Thursday, 22 September 2011

Bills

Landholders' Right to Refuse (Coal Seam Gas) Bill 2011; Second Reading

9:31 am

Photo of Christine MilneChristine Milne (Tasmania, Australian Greens) Share this | Hansard source

I rise to support the Landholders' Right to Refuse (Coal Seam Gas) Bill 2011. This is a bill which has been brought forward by Senator Larissa Waters on behalf of the Greens and I am delighted to stand here today supporting it. It is a bill which requires coal seam gas corporations to gain the written authorisation of farmers to enter their land to conduct coal seam gas activities. It provides that authorisation must contain independent advice about all the risks to food security and groundwater and also makes it clear that the farmer can refuse to sign. It provides that any corporation entering land without the permission of the farmer would incur a daily $55,000 fine, risk prosecution and be subject to the farmer's right to seek an injunction from the Federal Court which the corporation must pay for.

The bill applies to all land that has produced food at any time in the 10 years prior to the first proposed coal seam gas activity on the land, from commercial primary production through to urban vegetable gardens. The bill does not alter the ownership of the minerals and gas which remain vested in the states. The bill does not affect the ability of the federal and state governments to compulsorily acquire the land in order to access the resources, with appropriate compensation.

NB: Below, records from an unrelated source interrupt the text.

/-- **`T_{l,n}` is the identity on `H^i(X_{U_r}, ℤ/p^s)` for `r ≤ N` when `l ≡ -1` modulo
`∏_{w ∈ S} q_w^N`** (`q_w` the rational prime under the bad place `w`; `N ≥ 1` a congruence depth
at which `U` contains `ι_w(K_w(q_w^N))` for all bad `w`).  Indeed `t_{l,n} = ι(γ)⁻¹ · w'` with
`γ = (-1/l) · 1 ∈ Z(GL_n(ℚ))` and `w' = ι(γ) t_{l,n} ∈ U_r`: the local components of `w'` are the
scalar `-1/l ≡ 1` at the bad places (so `w' ∈ U` placewise, `mem_subgroup_of_localComponent'`, and
`w'` is `p^r`-deep above `p`), the unit scalar `-1/l` at the good places `≠ l`, and the unit
`-ϖ_l/l` at `l`; and the Hecke operator of `ι(γ)⁻¹ w'` is the identity
(`heckeOnCohomology_eq_id_of_mem_center`).  This is the statement "the diamond operator
`⟨-1⟩ = S_l · l⁻¹…` is trivial", i.e. `-1 ∈ GL_n(ℚ)` acts trivially on `H^•(GL_n(ℚ), ·)`.
[folklore] -/
theorem heckeOperator_heckeElement_apply_eq_one (𝒰 : TameLevel n ℚ p) {N : ℕ} (hN : 1 ≤ N)
    (hU : ∀ w ∈ 𝒰.bad, ∀ g ∈ localCongruenceSubgroup n ℚ w N, ofLocal n ℚ w g ∈ 𝒰.subgroup)
    {l : ℕ} (hl : l.Prime) {v : HeightOneSpectrum (𝓞 ℚ)}
    (hvl : ((primesEquiv v : Nat.Primes) : ℕ) = l) (hv : v ∉ 𝒰.bad)
    (hcong : ∀ w ∈ 𝒰.bad, ((primesEquiv w : Nat.Primes) : ℕ) ^ N ∣ l + 1)
    (idx : ℕ × ℕ × ℕ) (hidx : idx.1 ≤ N) :
    𝒰.heckeOperator (heckeElement n ℚ v n) idx = 1 := by
  classical
  have hl0 : (l : ℚ) ≠ 0 := by exact_mod_cast hl.ne_zero
  have hne_of_ne : ∀ w : HeightOneSpectrum (𝓞 ℚ), w ≠ v → ((primesEquiv w : Nat.Primes) : ℕ) ≠ l :=
    fun w hw h => hw (primesEquiv.injective (Subtype.ext (h.trans hvl.symm)))
  -- the compensating global scalar `γ = (-1/l) · 1`
  set a : ℚˣ := Units.mk0 (-(l : ℚ)⁻¹) (neg_ne_zero.2 (inv_ne_zero hl0)) with ha
  set γ : GL (Fin n) ℚ := Matrix.GeneralLinearGroup.scalar (Fin n) a with hγdef
  have hγc : γ ∈ Subgroup.center (GL (Fin n) ℚ) :=
    Subgroup.mem_center_iff.2 fun g => (Matrix.GeneralLinearGroup.scalar_commute a g).symm
  have hcoe : ((globalEmbedding n ℚ γ : FiniteAdelicGL n ℚ) :
      Matrix (Fin n) (Fin n) (FiniteAdeleRing (𝓞 ℚ) ℚ)) =
      Matrix.scalar (Fin n) (algebraMap ℚ (FiniteAdeleRing (𝓞 ℚ) ℚ) (a : ℚ)) := by
    refine Matrix.ext fun i j => ?_
    change algebraMap ℚ (FiniteAdeleRing (𝓞 ℚ) ℚ) ((γ : Matrix (Fin n) (Fin n) ℚ) i j) = _
    rw [hγdef, Matrix.GeneralLinearGroup.coe_scalar, Matrix.scalar_apply, Matrix.scalar_apply,
      Matrix.diagonal_apply, Matrix.diagonal_apply]
    split_ifs
    · rfl
    · exact map_zero _
  have hγ : ∀ x : FiniteAdelicGL n ℚ, x * globalEmbedding n ℚ γ = globalEmbedding n ℚ γ * x := by
    intro x
    refine Units.ext ?_
    rw [Units.val_mul, Units.val_mul, hcoe]
    exact ((Matrix.scalar_commute _ (fun r' => Commute.all _ r') _).eq).symm
  -- `w' = ι(γ) t_{l,n}` and its local components
  set t : FiniteAdelicGL n ℚ := heckeElement n ℚ v n with ht
  set w' : FiniteAdelicGL n ℚ := globalEmbedding n ℚ γ * t with hw'
  have hloc_ne : ∀ w : HeightOneSpectrum (𝓞 ℚ), w ≠ v →
      localComponent n ℚ w w' = localScalar w a := by
    intro w hw
    rw [hw', map_mul, hγdef, localComponent_globalEmbedding_scalar, ht, heckeElement_eq_ofLocal,
      localComponent_ofLocal_of_ne hw, mul_one]
  have hloc_self : localComponent n ℚ v w' =
      glDiagonal n (v.adicCompletion ℚ) (fun _ =>
        Units.map (algebraMap ℚ (v.adicCompletion ℚ) : ℚ →* v.adicCompletion ℚ) a * uniformizerAt v) := by
    rw [hw', map_mul, hγdef, localComponent_globalEmbedding_scalar, ht,
      localComponent_heckeElement_self, cutDiag_self, localScalar, ← map_mul]
    rfl
  -- valuations of `a = -1/l`
  have ha_coe : (a : ℚ) = -(l : ℚ)⁻¹ := rfl
  have hval_self : Valued.v (((Units.map (algebraMap ℚ (v.adicCompletion ℚ) : ℚ →* v.adicCompletion ℚ) a *
      uniformizerAt v : (v.adicCompletion ℚ)ˣ) : v.adicCompletion ℚ)) = 1 := by
    rw [Units.val_mul, map_mul, valued_coe_uniformizerAt, Units.coe_map, MonoidHom.coe_coe, ha_coe,
      map_neg, Valuation.map_neg, map_inv₀, map_inv₀, Rat.valued_natCast_self hl hvl,
      ← WithZero.exp_neg, ← WithZero.exp_add]
    simp
  have hval_ne : ∀ w : HeightOneSpectrum (𝓞 ℚ), w ≠ v →
      Valued.v (algebraMap ℚ (w.adicCompletion ℚ) (a : ℚ)) = 1 := by
    intro w hw
    rw [ha_coe, map_neg, Valuation.map_neg, map_inv₀, map_inv₀,
      Rat.valued_natCast_of_ne hl (hne_of_ne w hw), inv_one]
  have hval_sub : ∀ w : HeightOneSpectrum (𝓞 ℚ), w ≠ v → ∀ {m : ℕ},
      ((primesEquiv w : Nat.Primes) : ℕ) ^ m ∣ l + 1 →
      Valued.v (algebraMap ℚ (w.adicCompletion ℚ) (a : ℚ) - 1) ≤ WithZero.exp (-(m : ℤ)) := by
    intro w hw m hm
    have hrw : algebraMap ℚ (w.adicCompletion ℚ) (a : ℚ) - 1 =
        -(algebraMap ℚ (w.adicCompletion ℚ) ((l + 1 : ℕ) : ℚ) *
          (algebraMap ℚ (w.adicCompletion ℚ) (l : ℚ))⁻¹) := by
      rw [← map_one (algebraMap ℚ (w.adicCompletion ℚ)), ← map_sub, ← map_inv₀, ← map_mul, ← map_neg]
      congr 1
      rw [ha_coe]
      field_simp
      push_cast
      ring
    rw [hrw, Valuation.map_neg, map_mul, map_inv₀, Rat.valued_natCast_of_ne hl (hne_of_ne w hw),
      inv_one, mul_one]
    exact Rat.valued_natCast_le_exp_neg_of_pow_dvd hm
  -- `w' ∈ U`
  have hw'U : w' ∈ 𝒰.subgroup := by
    refine mem_subgroup_of_localComponent' 𝒰 (fun w hw => ?_) fun w hw => ?_
    · by_cases hwv : w = v
      · subst hwv
        rw [hloc_self]
        exact glDiagonal_const_mem_valuedCongruenceSubgroup_one w _ hval_self
      · rw [hloc_ne w hwv, localScalar]
        exact glDiagonal_const_mem_valuedCongruenceSubgroup_one w _
          (by rw [Units.coe_map, MonoidHom.coe_coe]; exact hval_ne w hwv)
    · have hwv : w ≠ v := fun h => hv (h ▸ hw)
      rw [hloc_ne w hwv]
      exact hU w hw _ (localScalar_mem_localCongruenceSubgroup w a hN (hval_sub w hwv (hcong w hw)))
  -- `w' ∈ U_{idx.1}`
  have hw'tower : w' ∈ 𝒰.tower idx.1 := by
    refine Subgroup.mem_inf.2 ⟨hw'U, Subgroup.mem_iInf.2 fun u => Subgroup.mem_comap.2 ?_⟩
    have hubad : u.1 ∈ 𝒰.bad := 𝒰.mem_bad_of_mem u.1 u.2
    have huv : u.1 ≠ v := fun h => hv (h ▸ hubad)
    rw [hloc_ne u.1 huv]
    have hmem : localScalar (n := n) u.1 a ∈ localCongruenceSubgroup n ℚ u.1 (max idx.1 1) :=
      localScalar_mem_localCongruenceSubgroup u.1 a (le_max_right _ _)
        (hval_sub u.1 huv ((pow_dvd_pow _ (max_le hidx hN)).trans (hcong u.1 hubad)))
    exact valuedCongruenceSubgroup_mono (Fin n)
      (WithZero.exp_le_exp.2 (by simp)) hmem
  -- `t = ι(γ)⁻¹ w'` and the Hecke operator of `ι(γ)⁻¹ w'` is the identity
  have htw : t = (globalEmbedding n ℚ γ)⁻¹ * w' := by rw [hw', inv_mul_cancel_left]
  show heckeOnCohomology (𝒰.tower idx.1) (ZMod (p ^ idx.2.1)) t idx.2.2 = 1
  rw [htw, heckeOnCohomology_eq_id_of_mem_center (𝒰.tower idx.1) (ZMod (p ^ idx.2.1)) hγc hγ
    hw'tower idx.2.2]
  rfl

This goes absolutely to the heart of one of the most significant debates of this century: the issue of food security. The Greens have been very clear about this for some time. We are facing a global food insecurity crisis. With climate change accelerating, we are seeing extreme weather events around the world occurring with such frequency that the loss of agricultural production is impacting on the ability of countries to feed their own populations and to engage in trade. For example, we have had extreme weather events in Australia, Russia and the United States at similar times affecting the global grain harvest. Mr Putin banned the export of grain from Russia. That led to massive increases in the price of bread in the Middle East, and that was one of the main triggers of the riots in Tunisia that sparked the Arab Spring.

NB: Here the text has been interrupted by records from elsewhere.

/-- Soundness of `u2O`. [cite: Moore1966, Ch. 3 (interval arithmetic: inclusion property)] -/
theorem mem_u2O (hS : 0 < S) {ks : List PrimeLen} (hks : PrimeData a ks) {C : Consts} (hC : ConstsValid S a ks C)
    (χ : DirichletCharacter ℂ q) {εs : List ℤ}
    (hε : ∀ i < ks.length, (χ (((ks.getD i default).val : ℕ) : ZMod q)).re = ((εs.getD i 0 : ℤ) : ℝ))
    {N : ℕ} {tab : List IdxRec} (hT : TabValid S a ks N tab)
    {d : OddCellData} (hθN : 0 < d.θN) (hθD : 0 < d.θD) (hd0 : 0 < d.d0N) (hB3 : 1 ≤ d.B3) {E : ℝ}
    (hCC : MI.mem S (a * (1 + E)) d.CC) {k k' : ℕ} (hk : k + 1 < N) (hk' : k' + 1 < N) :
    MI.mem S (u2oReal (∑ j ∈ weilPrimeIndex a, (Λ j : ℝ) / Real.sqrt j) a E ((d.θN : ℝ) / d.θD)
      ((d.d0N : ℝ) / 2 ^ d.wbits) (vReal χ a) d.B d.B3 k k') (u2O S C εs tab d k k') := by
  have hSig := mem_sigBox hks hC
  have hπ := hC.invPi
  have hvk : MI.mem S ((-1 : ℝ) ^ (k + 1) * vReal χ a k) ((vBox S C εs (tget tab (k + 1))).mulInt (Encl.sgn k 1)) := by
    refine mem_of_eq (MI.mem_mulInt (mem_vBox hS hks hC χ hε hT hk) _) ?_
    rw [show ((Encl.sgn k 1 : ℤ) : ℝ) = (-1 : ℝ) ^ ((k : ℤ) + 1) from (neg_one_zpow_eq_sgn k 1).symm,
      show ((k : ℤ) + 1) = ((k + 1 : ℕ) : ℤ) by push_cast; ring, zpow_natCast]
    ring
  have hvk' : MI.mem S ((-1 : ℝ) ^ (k' + 1) * vReal χ a k') ((vBox S C εs (tget tab (k' + 1))).mulInt (Encl.sgn k' 1)) := by
    refine mem_of_eq (MI.mem_mulInt (mem_vBox hS hks hC χ hε hT hk') _) ?_
    rw [show ((Encl.sgn k' 1 : ℤ) : ℝ) = (-1 : ℝ) ^ ((k' : ℤ) + 1) from (neg_one_zpow_eq_sgn k' 1).symm,
      show ((k' : ℤ) + 1) = ((k' + 1 : ℕ) : ℤ) by push_cast; ring, zpow_natCast]
    ring
  have hθD' : (d.θD : ℝ) ≠ 0 := by exact_mod_cast hθD.ne'
  have hθN' : (d.θN : ℝ) ≠ 0 := by exact_mod_cast hθN.ne'
  have hd0' : (d.d0N : ℝ) ≠ 0 := by exact_mod_cast hd0.ne'
  have hB3' : (d.B3 : ℝ) ≠ 0 := by exact_mod_cast (show d.B3 ≠ 0 by omega)
  have hcR : MI.mem S ((1 + (d.θN : ℝ) / d.θD) * (1 / ((d.d0N : ℝ) / 2 ^ d.wbits * d.B3)) *
      (((-1 : ℝ) ^ (k + 1) * vReal χ a k) * ((-1 : ℝ) ^ (k' + 1) * vReal χ a k')))
      (((((((vBox S C εs (tget tab (k + 1))).mulInt (Encl.sgn k 1)).mul S
        ((vBox S C εs (tget tab (k' + 1))).mulInt (Encl.sgn k' 1))).mulInt ((d.θD : ℤ) + d.θN)).divNat d.θD).mulInt
        ((2 : ℤ) ^ d.wbits)).divNat (d.d0N * d.B3)) := by
    have h := MI.mem_divNat (MI.mem_mulInt (MI.mem_divNat (MI.mem_mulInt (MI.mem_mul hS hvk hvk') ((d.θD : ℤ) + d.θN))
      hθD) ((2 : ℤ) ^ d.wbits)) (n := d.d0N * d.B3) (Nat.mul_pos hd0 (by omega))
    refine mem_of_eq h ?_
    push_cast
    field_simp
  have hκ : MI.mem S (2 * ((k + 1 : ℕ) : ℝ) * (∑ j ∈ weilPrimeIndex a, (Λ j : ℝ) / Real.sqrt j) / π +
      (((k + 1 : ℕ) : ℝ) / 2 + 4 * a * (1 + E) / (3 * π ^ 2)))
      (((((sigBox S C).mul S C.invPi).mulInt (2 * ((k : ℤ) + 1))).add (MI.ofFrac S ((k : ℤ) + 1) 2)).add
        ((((d.CC.mul S C.invPi).mul S C.invPi).mulInt 4).divNat 3)) := by
    refine mem_of_eq (MI.mem_add (MI.mem_add (MI.mem_mulInt (MI.mem_mul hS hSig hπ) (2 * ((k : ℤ) + 1)))
      (MI.mem_ofFrac S ((k : ℤ) + 1) (q := 2) (by norm_num)))
      (MI.mem_divNat (MI.mem_mulInt (MI.mem_mul hS (MI.mem_mul hS hCC hπ) hπ) 4) (n := 3) (by norm_num))) ?_
    push_cast; ring
  have hcD : MI.mem S ((1 + ((d.θN : ℝ) / d.θD)⁻¹) * (d.B / ((d.d0N : ℝ) / 2 ^ d.wbits * ((((d.B3 : ℝ) + 1) ^ 2) * (d.B3 : ℝ)))) *
      (2 * ((k + 1 : ℕ) : ℝ) * (∑ j ∈ weilPrimeIndex a, (Λ j : ℝ) / Real.sqrt j) / π +
        (((k + 1 : ℕ) : ℝ) / 2 + 4 * a * (1 + E) / (3 * π ^ 2))) ^ 2)
      ((((((((((sigBox S C).mul S C.invPi).mulInt (2 * ((k : ℤ) + 1))).add (MI.ofFrac S ((k : ℤ) + 1) 2)).add
        ((((d.CC.mul S C.invPi).mul S C.invPi).mulInt 4).divNat 3)).mul S
        (((((sigBox S C).mul S C.invPi).mulInt (2 * ((k : ℤ) + 1))).add (MI.ofFrac S ((k : ℤ) + 1) 2)).add
        ((((d.CC.mul S C.invPi).mul S C.invPi).mulInt 4).divNat 3))).mulInt ((d.θN : ℤ) + d.θD)).divNat d.θN).mulInt
        ((d.B : ℤ) * 2 ^ d.wbits)).divNat (d.d0N * ((d.B3 + 1) ^ 2 * d.B3))) := by
    have h := MI.mem_divNat (MI.mem_mulInt (MI.mem_divNat (MI.mem_mulInt (MI.mem_mul hS hκ hκ) ((d.θN : ℤ) + d.θD))
      hθN) ((d.B : ℤ) * 2 ^ d.wbits)) (n := d.d0N * ((d.B3 + 1) ^ 2 * d.B3))
      (Nat.mul_pos hd0 (Nat.mul_pos (by positivity) (by omega)))
    refine mem_of_eq h ?_
    push_cast
    field_simp
  unfold u2O u2oReal
  refine MI.mem_add hcR ?_
  by_cases hkk : k = k'
  · subst hkk
    simp only [if_true]
    exact hcD
  · simp only [hkk, if_false]; simpa using MI.mem_ofInt S 0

We are going to be facing this issue throughout this century and one of the critical things we as a parliament must do is protect agricultural land for agriculture. It is essential that we do that because Australia needs to maximise the amount of food it grows not only for itself but also for global circulation because that is going to be a major contribution not only to keeping people alive but also to global security. Where you have food scarcity leading to famine, it leads to displacement of people and riots like we had through the Middle East and as we currently have in Africa. It is essential that we move in now and say that Australia must protect its food-producing land for food production.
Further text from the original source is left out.